Il Pianeta Perduto
2018di Beba Stoppani
Quando lo sguardo finalmente si riapre sull’infinito spazio stellare, ritorna improvvisa l’emozione dell’incontro… il Pianeta tanto amato ruota nell’infinito vicino a noi.
Fortissimi ritornano i ricordi della sua bellezza, della vita esuberante meravigliosamente complessa, le memorie della sua storia, i legami, i conflitti perturbatori di un mondo di infinite interconnessioni ormai ridotto al silenzio…

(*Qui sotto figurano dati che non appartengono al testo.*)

import Summits.HodgeConjecture.HodgeConjecture.Theorems.F0D9opRoad2BodyGamma   -- ★ previous part of the same Lines workfile `F0D9opRoad2Body` (size-lint split ×4)
import Literature.NumberTheory.Automorphic.Liu2021.AppendixC.RecordHeckePresentation   -- ★ `exists_algPoints_map_eq_of_normal` (replaces the Lines copy `RecordLemmas.exists_map_eq_of_normal`, gate dedup.landed)
import HarnessLib

/-!
# `F0D9opRoad2Body` — ★ RE-HOME of `Lines/F0D9opRoad2Body.lean`, PART 4 of 4 (size-lint split; cut at a declaration boundary).

See PART 1 `Theorems/F0D9opRoad2BodyLetters.lean` for the full re-home header and the original module docstring (verbatim there). Namespaces and sections KEPT
(re-opened below exactly as they stand at the cut, with their `open`∕`variable` lines replayed); code bytes = the workfile՚s, docstrings included; options preamble repeated from PART 1.
HC_CM is proved only modulo the 7 printed citations (2 remaining: hLiu418 = stmt-HodgeConjecture-24832, h413 = stmt-HodgeConjecture-24833) until rung 0 closes; a re-home is count-neutral. -/

namespace Summit.HodgeConjecture.HodgeConjecture.Cruxes.HLiu418.F0D9opRoad2
set_option linter.dupNamespace false  -- `Summit.HodgeConjecture.HodgeConjecture.…` BY DESIGN (D-0017), as in `Lines/d6_cm_curve.lean`
open CategoryTheory NumberField IsDedekindDomain MulAction
open scoped Matrix MonObj CategoryTheory.Obj
open MonoidalCategory
open Summit.HodgeConjecture.CorCM.Lines.A3Liu418
open Literature.AlgebraicGeometry.Motives (AbelianVariety)
open Literature.AlgebraicGeometry.Motives.AbelianVariety (rationalTateModuleMap frobeniusHom zsmul_eq_zsmul_trace_comp_of_pin
  exists_finite_forall_exists_goodReductionAt_homReduction_tateSpecialisation)
open Literature.NumberTheory.GaloisRepresentations
open Literature.NumberTheory.Automorphic Literature.NumberTheory.Automorphic.UnitaryGroup
open Literature.AlgebraicGeometry.ShimuraVarieties.UnitaryCanonicalModel
open Literature.NumberTheory.Automorphic.Liu2021.AppendixC
open Literature.AlgebraicGeometry.Motives (AlgPoints IntegralModel frobeniusOver SchemeOver)
open Literature.NumberTheory.DiophantineGeometry (geomResidueField)

section Edition5Desk
open Literature.NumberTheory.EllipticCurves (genericFibre)
open Literature.NumberTheory.DiophantineGeometry (specialFibreFunctor)
open IsLocalRing (closedPoint)


/-! #### ED. 5 DESK v0.2 — `section RecordLemmas` (F0P5a-p05 (g3), row (b9); record currency u1 + u4, INLINED from the HOME desks
Γ3-Q `Gamma3Q-PROOF-DESK.v0` 263db0a2 §B–§C and DESC-H `DESC-H-RECORD-DESK.v0.1` 376282d0 §A–§C under the LINE-LOCAL namespace
`…F0D9opRoad2.RecordLemmas` so that a later Literature filing on P6 day cannot clash by FQN; the registrar deletes this section and imports
then).  Inputs ★: p805003∕p807651 `Motives/SepQuotientIntermediateFibres` (§4 finite-index form, §5 reindexing), p807653
`AppendixC/SmallLevelTrace`, `UnitaryShimuraCurveRecordMorphisms` (GS-2b), `UnitaryShimuraCurveHeckeHolds` (u4), `BettiPinningHeckeEndomorphism`
(`exists_normal_le_forall_heckeLE`), `RestOneLevelInvariants` (`exists_le_le`, `exists_normal_le`), `HeckeAlgebra` (`finite_orbit_quotient`). -/

namespace RecordLemmas

open AlgebraicGeometry Literature.AlgebraicGeometry.Motives

variable {F : Type} [Field F] [NumberField F] [IsCMField F] {Jstar : Matrix (Fin 2) (Fin 2) F} {ι₁ : F →+* ℂ}
  {K₀ : C5.OpenCompactSubgroup ↥(finAdelic ↥(maximalRealSubfield F) F (IsCMField.complexConj F) 2 Jstar)}
  (S : RecordSystemGS F Jstar ι₁ K₀)

/-- `T_k^{N→K₁} ≫ u^{K₁}_K = u^N_K` for `k ∈ K` (GS-2b). -/
theorem heckeTranslate_comp_map_eq_map {N K₁ K : C5.SmallLevel K₀} (hle : K₁ ≤ K) (hNK : N ≤ K) {k : ↥(finAdelic ↥(maximalRealSubfield F) F (IsCMField.complexConj F) 2 Jstar)} (hk : k ∈ K.1.1)
    {T : S.M.obj N ⟶ S.M.obj K₁} (hT : S.IsHeckeTranslate N K₁ k T) :
    T ≫ S.M.map (homOfLE hle) = S.M.map (homOfLE hNK) := by
  have h₁ : S.IsHeckeTranslate N K (k * 1) (T ≫ S.M.map (homOfLE hle)) :=
    S.isHeckeTranslate_comp hT (S.isHeckeTranslate_one_map (homOfLE hle))
  have h₂ : S.IsHeckeTranslate N K (1 * k) (S.M.map (homOfLE hNK) ≫ 𝟙 _) :=
    S.isHeckeTranslate_comp (S.isHeckeTranslate_one_map (homOfLE hNK)) (S.isHeckeTranslate_id_of_mem K hk)
  rw [mul_one] at h₁
  rw [one_mul, Category.comp_id] at h₂
  exact S.heckeTranslate_unique h₁ h₂

/-- `T_k^{N→K₁} ≫ T_t^{K₁→K} = T_r^{N→K}` when `r ∈ k t K` (GS-2b). -/
theorem heckeTranslate_comp_heckeTranslate_eq {N K₁ K : C5.SmallLevel K₀} {k t r : ↥(finAdelic ↥(maximalRealSubfield F) F (IsCMField.complexConj F) 2 Jstar)} (hk' : (k * t)⁻¹ * r ∈ K.1.1)
    {T : S.M.obj N ⟶ S.M.obj K₁} (hT : S.IsHeckeTranslate N K₁ k T)
    {Tt : S.M.obj K₁ ⟶ S.M.obj K} (hTt : S.IsHeckeTranslate K₁ K t Tt)
    {Tr : S.M.obj N ⟶ S.M.obj K} (hTr : S.IsHeckeTranslate N K r Tr) : T ≫ Tt = Tr := by
  have h₁ : S.IsHeckeTranslate N K (k * t * ((k * t)⁻¹ * r)) ((T ≫ Tt) ≫ 𝟙 _) :=
    S.isHeckeTranslate_comp (S.isHeckeTranslate_comp hT hTt) (S.isHeckeTranslate_id_of_mem K hk')
  rw [mul_inv_cancel_left, Category.comp_id] at h₁
  exact S.heckeTranslate_unique h₁ hTr
import Summits.CriticalPhenomena.PercolationContinuityZ3.Theses.PercNearOneGluing
import Literature.Probability.Percolation.PercolationEvents
import HarnessLib.Audit
import Summits.CriticalPhenomena.PercolationContinuityZ3.Theorems.PercNearOneGluingNearOneGluingVariants2415

/-! TTRL-lite variant V2507 of stmt-CriticalPhenomena-4574

(`stub_shorteningStep` of line `kn_shortening_induction`, move `small_case+small_case`:
`A.card ≤ 1` and `n ≤ 5`).  This variant is a weakening of the already-landed sibling variant
V2415 (`A.card ≤ 2`, any `n`, `stub_shorteningStep_var2415`): `A.card ≤ 1` gives `A.card ≤ 2`
and the extra hypothesis `n ≤ 5` is discarded.  (Mathematically, with `a₀ ∈ A` and
`A.card ≤ 1` the relay set is the singleton `{a₀}`, and the claim is the one-relay shortening
step `μ₁(v ↔ a₀) · μ₁(a₀ ↔ b) ≤ μ₁(v ↔ b)` for the glued measure
`μ₁ = prodBernoulli (w[s(v,x) ↦ 1])`; V2415 is Kozma–Nitzan's shortening step, Conjecture 6 of
arXiv:2401.12397 measured against the minimiser `a₀`, for at most two relays.)  No new
definitions, no named facts, the induction hypothesis is not used. -/

namespace Summit.CriticalPhenomena.PercolationContinuityZ3.Theorems

open MeasureTheory Set Literature.Probability.LatticeModels Literature.Probability.Percolation
open scoped Classical BigOperators

/-- TTRL-lite variant V2507 of `stub_shorteningStep` (stmt-CriticalPhenomena-4574, Kozma–Nitzan
Conjecture 6 with the induction hypothesis displayed): the shortening step
`μ(⋃ a ∈ A, v ↔ a) · μ(a₀ ↔ b) ≤ μ(v ↔ b)` for the glued measure `μ = prodBernoulli (w[s(v,x) ↦ 1])`
in the small case `n ≤ 5`, `A.card ≤ 1`.  Immediate from the sibling variant
`stub_shorteningStep_var2415` (case `A.card ≤ 2`, any `n`). -/
theorem stub_shorteningStep_var2507 : ∀ (n : ℕ) (w : Sym2 (Fin n) → unitInterval) (A : Finset (Fin n)) (b v x a₀ : Fin n), n ≤ 5 → A.card ≤ 1 → v ∉ A → v ≠ x → w s(v, x) = 0 → a₀ ∈ A → (∀ a ∈ A, (prodBernoulli w).real (openConn a₀ b) ≤ (prodBernoulli w).real (openConn a b)) → (∀ w' : Sym2 (Fin n) → unitInterval, (∀ e, w e = 0 → w' e = 0) → ∀ (A' : Finset (Fin n)) (o' b' : Fin n) (t : ℝ), (∀ a ∈ A', t ≤ (prodBernoulli w').real (openConn a b')) → (prodBernoulli w').real (⋃ a ∈ A', openConn o' a) * t ≤ (prodBernoulli w').real (openConn o' b')) → (prodBernoulli (Function.update w s(v, x) 1)).real (⋃ a ∈ A, openConn v a) * (prodBernoulli (Function.update w s(v, x) 1)).real (openConn a₀ b) ≤ (prodBernoulli (Function.update w s(v, x) 1)).real (openConn v b) := by
  intro n w A b v x a₀ _hn hcard
  exact stub_shorteningStep_var2415 n w A b v x a₀ (hcard.trans one_le_two)

end Summit.CriticalPhenomena.PercolationContinuityZ3.Theorems
import Literature.MathematicalPhysics.QuantumFieldTheory.Balaban1983to89.B9LettersZCFieldsAtPinsB
import Literature.MathematicalPhysics.QuantumFieldTheory.Balaban1983to89.B9Thm313WholeQstarFromG0
import Literature.MathematicalPhysics.QuantumFieldTheory.Balaban1983to89.B9BackgroundsKLevelV1R
import Literature.MathematicalPhysics.QuantumFieldTheory.Balaban1983to89.Node00.OpsYOps312OfRecordPar
import Literature.MathematicalPhysics.QuantumFieldTheory.Balaban1983to89.B9LettersZSchemasMono
import Literature.MathematicalPhysics.QuantumFieldTheory.Balaban1983to89.B9Thm312WholeHZ
import Literature.MathematicalPhysics.QuantumFieldTheory.Balaban1983to89.B9LettersHZAtOne

/-!
# BalabanUVNodes ∕ N06 ([B9], `Dag.B9_main`) — CASCADE-K PIECE K2 (director-ym №383): THE DERIVED Z-LETTERS LEG `…N06ZLettersLegAtPinsPU.zletters_of_pins`
# RE-PRESSED GENERIC IN THE AVERAGING PAIR `(𝔮, 𝔮⋆)`, THE SITE TRANSPORTER `parS` AND THE RESIDUAL LETTER `Δ⁽²⁾` — the straight-pair pins of `Q ∕ Q⋆`
# (`hQco12 hQsco12 : … = QcoKH ∕ QscoKH … parBY …`) REPLACED by two displayed LAWS, the pins of `C ∕ C₁` read through node00-def-Y's `𝔮`-generic
# coordinate models `CcoKq ∕ C1coKq` (`Node00.OpsYOps312OfRecordPar` §0), ROW 26 read through the `𝔮`-generic (3.132) letters `QGQinvQY ∕ QG1QinvQY`

Track A of `YM-PLAN.md` (cell `pub-ymgap`, HUMAN RULING D-0062), node **N06** = [Balaban1985BackgroundPropagators] Thms 3.1–3.15; bundle F7 rows 20–21, seat
`pub-ymgap-dag-n06-l` (g37).  A HELPER for the knit certificate «K» of CASCADE-K (director-ym №383 «the knit instance enters the N06 certificate only via a
parametric re-press over the site transporter»; dag-n06-d g25's K3 skeleton `…N06AtOpsYSectEStKnitPairKA` displays `t312K t313K`, whose supplier — the
companion «K3-D» — calls the rows-20∕21 assembler `…N06Thm312313AtPinsStateSUCLEPar.t312_t313_of_pins_stateSUCLE_par`, which `obtain`s from THIS leg).
WHY.  `…N06ZLettersLegAtPinsPU.zletters_of_pins` (g30) derives the seven Z-letters of rows 20–21 (`q2 q1` of `Q`, `gQs2 dgQs` of `G₀Q⋆ ∕ ∇_UG₀Q⋆`, `c2 c12 c1_1`
of `C = (QG̃Q⋆)⁻¹ ∕ C₁ = (QG₁Q⋆)⁻¹`) at the pins of TODAY's record: `Q = QcoKH … parBY` and `Q⋆ = QscoKH … parBY` (the straight-contour pair `(QY parBY, QsY parBY)`,
read by dag-n06-w5's `hasMaj_Q_of_pins` ∕ `gQs2_pinsB ∕ dgQs_pinsB`), `C ∕ C₁ = CcoK ∕ C1coK … parSymY parBY (GpPhysY parSymY) …` and row 26 over
`QGQinvY ∕ QG1QinvY … parSymY …`.  At the KNIT letters of record (`Node00.OpsYRecordV11.lettersYOfRecordV11K`: averaging pair `(qKnitOfRecord, qsKnitOfRecord)` =
print's (3.115) knit letter, site transporter `parKnitY` of [Balaban1985Averaging] Prop. 2) those pins are FALSE; def-Y's `Node00.OpsYOps312OfRecordPar` makes the
Sect.-D operator record parametric ONCE in `(𝔏, 𝔮, 𝔮⋆, parS)` with the twenty-two pins `pins312Par_of_eq`.  THIS FILE is the leg in those shapes:
★★★ `zletters_of_laws` — `zletters_of_pins` with (i) the letters of `Q` DISPLAYED as a law `hqK` (`Q : 𝔠⁽ᵖ⁾ → 𝔠_Z⁽ᵖ⁾`, `p ≤ 2`, majorant `BQp·e^{−δ12₃ d}`; today =
w5's `hasMaj_Q_of_pins` + the (2.60) numerics, knit = dag-n06-c's (L7) sizes of the knit letter), (ii) the `Q⋆`-majorant DISPLAYED as the law `hqsK` of
`…N06G0QstarLettersLegAtPinsPUPar` (✓, same binder shape: `Q⋆ : 𝔠⁽⁰⁾ → Z_{n⁻¹}`, majorant `BQ·e^{−δQ d}`, `δQ ≥ δ12₃ + σ12`; engines `B9Thm313WholeQstarFromG0.gQs2_of_e0 ∕
dgQs_of_e1`), (iii) the pins `hCco12 ∕ hC1co12` over `CcoKq ∕ C1coKq … (𝔮 x.toKIdx) (𝔮s x.toKIdx) (parS x.toKIdx) (GpPhysY x.toKIdx (parS x.toKIdx)) [Δ2 x]` and
`h26` over the `ν`-readings of `QGQinvQY ∕ QG1QinvQY` at the same data — dag-n06-i's operator-generic engine `hasMaj_cNorm_weightNorm_coordOpK_geo9Y_of_ineq3132Nu`
and w5's threshold transfer `c1_1_of_c1_2_transfer`, packaged operator-generically in §1 (`c_letters_of_row26K`, the twin of `B9LettersZCFieldsAtPinsB.c_letters_of_row26B`
for ANY pair of coarse-site letter families `T ∕ T₁`).  Conclusion: `zletters_of_pins`'s seven letters + the packaged `LettersHZ … Bz (min δ12₃ δC)`, VERBATIM.
At today's record (`𝔮 := fun i => QY i (parBY i)`, `𝔮s := fun i => QsY i (parBY i)`, `parS := parSymY`) the pins are `zletters_of_pins`'s by `CcoKq_QY ∕ C1coKq_QY`
(`rfl`); the master-rate bookkeeping `scaled_rates` is `…N06ZLettersLegAtPinsPU`'s (unchanged, not restated).
HONEST FRAMING.  By-name composition of kernel-checked helper files; the G₀-layer letters, the two laws and row 26's statement are HYPOTHESES (the node's
content); COUNT-NEUTRAL; nothing of [B9]'s propagator estimates asserted; N06 NOT discharged; K1 NOT closed; one finite 𝕋⁴ programme at fixed `ε` — NOT
continuum, NOT OS, NOT the mass gap ∕ Clay.  0 `def`, 0 `sorry`.
-/

noncomputable section

namespace Summit.QuantumFields.YangMills.BalabanUVNodes.N06ZLettersLegAtPinsPUPar

open scoped Matrix.Norms.L2Operator
open Literature.MathematicalPhysics.QuantumFieldTheory.Balaban1983to89
open Literature.MathematicalPhysics.QuantumFieldTheory.Balaban1983to89.Node00
open Literature.MathematicalPhysics.QuantumFieldTheory.Balaban1983to89.B6KLevelCensusIndexV1 (KIdx)
open Literature.MathematicalPhysics.QuantumFieldTheory.Balaban1983to89.B9PinMembersKLevelV1 (MemberY geo9Y bg9Y)
open Literature.MathematicalPhysics.QuantumFieldTheory.Balaban1983to89.B9BackgroundsKLevelV1R (RegFamY bg9YR MemOfFam mem_of_reg335R)
open Literature.MathematicalPhysics.QuantumFieldTheory.Balaban1983to89.B7Prop2SpecialUnitary (specialUnitaryUnits)
open Literature.MathematicalPhysics.QuantumFieldTheory.Balaban1983to89.B6Ineq2142KLevelV1 (β lvl)
open Literature.MathematicalPhysics.QuantumFieldTheory.Balaban1983to89.B6RandomWalkHom (HasMajorantHom)
open Literature.MathematicalPhysics.QuantumFieldTheory.Balaban1983to89.B9CoReadingCoordsTranspose (TrIdx trBasis)
open Literature.MathematicalPhysics.QuantumFieldTheory.Balaban1983to89.B9CoReadingCoords (XBK coordOpK)
open Literature.MathematicalPhysics.QuantumFieldTheory.Balaban1983to89.B9CoReadingCoordsH (XHK blkHK)
open Literature.MathematicalPhysics.QuantumFieldTheory.Balaban1983to89.B9GeoNormsKLevelV1 (geo9K geo9K_dist_nonneg)
open Literature.MathematicalPhysics.QuantumFieldTheory.Balaban1983to89.B9GeoLemma21KLevelV1 (geo9Y_dist_triangle geo9Y_dist_comm geo9Y_len_pos rowSum261_geo9Y)
open Literature.MathematicalPhysics.QuantumFieldTheory.Balaban1983to89.B9Thm34Ext (toB6)
open Literature.MathematicalPhysics.QuantumFieldTheory.Balaban1983to89.B9SectDSup (weightNorm)
open Literature.MathematicalPhysics.QuantumFieldTheory.Balaban1983to89.B11SectG (HasMaj BlockNorm RowSum)
open Literature.MathematicalPhysics.QuantumFieldTheory.Balaban1983to89.B9Thm312Whole (Ops GeoOK cNorm Thm33G0)
open Literature.MathematicalPhysics.QuantumFieldTheory.Balaban1983to89.B9Thm312WholeHZ (LettersHZ)
open Literature.MathematicalPhysics.QuantumFieldTheory.Balaban1983to89.B9LettersHZAtOne (plateau_pos)
open Literature.MathematicalPhysics.QuantumFieldTheory.Balaban1983to89.B9PerturbationMajorantAlgebra (hasMaj_weaken)
open Literature.MathematicalPhysics.QuantumFieldTheory.Balaban1983to89.Node00.OpsYOps312OfRecordPar (CcoKq C1coKq)
open Literature.MathematicalPhysics.QuantumFieldTheory.Balaban1983to89.Node00.OpsYQLetter (QFamY QsFamY)
open Literature.MathematicalPhysics.QuantumFieldTheory.Balaban1983to89.B9Eq3132NuReading (siteKernelOfOpNu nuY)
open Literature.MathematicalPhysics.QuantumFieldTheory.Balaban1983to89.B9Eq3132ClassLetterFromNu (hasMaj_cNorm_weightNorm_coordOpK_geo9Y_of_ineq3132Nu)
open Literature.MathematicalPhysics.QuantumFieldTheory.Balaban1983to89.B9Thm39ReadingCoords (cR39 cR39_nonneg coordBound39 basisBound39 abs_repr_le)
open Literature.MathematicalPhysics.QuantumFieldTheory.Balaban1983to89.B9LettersZCFieldsAtPins (const3132_le)
open Literature.MathematicalPhysics.QuantumFieldTheory.Balaban1983to89.B9LettersZCFieldsAtPinsB (c1_1_of_c1_2_transfer)
open Literature.MathematicalPhysics.QuantumFieldTheory.Balaban1983to89.B9LettersZSchemasMono (kernel_mono)
open Literature.MathematicalPhysics.QuantumFieldTheory.Balaban1983to89.B9Thm313WholeQstarFromG0 (gQs2_of_e0 dgQs_of_e1)

variable {N : ℕ}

Quarto ed ultimo dei lavori sulla Terra e la problematica ecologica il “Pianeta perduto” si colloca come punto di arrivo di un discorso che partendo dalla problematica dello sfruttamento massivo delle risorse (“TerraMadre”), la volontà di sensibilizzazione rispetto al sovrariscaldamento globale (“0 gradi a 5000 metri”) e mostrando poi come punto di riferimento positivo la salvaguardia dell’ecosistema in Islanda (“Sogno di una notte…”), approda alle grandi incognite del futuro.
di Gigliola Foschi
La bellezza e le meraviglie della Terra, ma anche il dolore per il nostro “pianeta perduto”, avvolto nelle spire del riscaldamento globale. Dopo le sue ultime ricerche dedicate al problema dello scioglimento dei ghiacciai (0° a 5000 mt) e alla salvaguardia dell’ecosistema in Islanda (Sogno di una notte…), Beba Stoppani propone una nuova serie di opere dove il suo sguardo sa stupirsi e perdersi di fronte alle bellezze della natura, ma anche farsi carico, con sommessa dolcezza, delle sue sofferenze. Il lavoro di questa autrice non è illustrativo, né documentario: ogni sua opera, infatti, è una carezza, un sussulto d’amore, la traccia di una vicinanza, di una prossimità. Le sue fotografie delle sabbie in Messico ci avvicinano delicate alla materia stessa del terreno. Immergendoci spaesati tra questi granelli sabbiosi – stranamente simili ai minuscoli segni calligrafici e pittorici dei quadri di Mark Tobey – ci sentiamo invitati a sognare dolci paesaggi incantati, o viceversa a immaginare i paesaggi desolati di Marte, come se il destino della Terra fosse quello di diventare un pianeta morto e deserto. Come scrive lo storico dell’arte Rolando Bellini, tali opere “immaginali” ci offrono una “rappresentazione visiva che si fa vibrante e al contempo immobile, materica e immateriale, reale e irreale, che finisce per coagularsi in una sospensione accadente ottenuta tramite il medium fotografico”. Alla dimostrazione oggettivante il suo lavoro sostituisce la metafora, il simbolo, l’allusione. Invita a riattivare la nostra phantasia offuscata, ricercando reciprocità e sintonie sottili. Così le immagini cariche di pietas della serie Il Pianeta Perduto mostrano una potente sfera imbrigliata in ferri corrosi che la stringono, un po’ come la rete internet e i potenti tubi dei gasdotti avvolgono il nostro “globo terracqueo”. Tali opere ci ricordano la forza della Terra e la potenza della sua vita esuberante, ma al contempo ci fanno sentire, come un brivido di dolore che corre sottopelle, anche la sua sofferenza, il suo essere progressivamente ridotta al silenzio.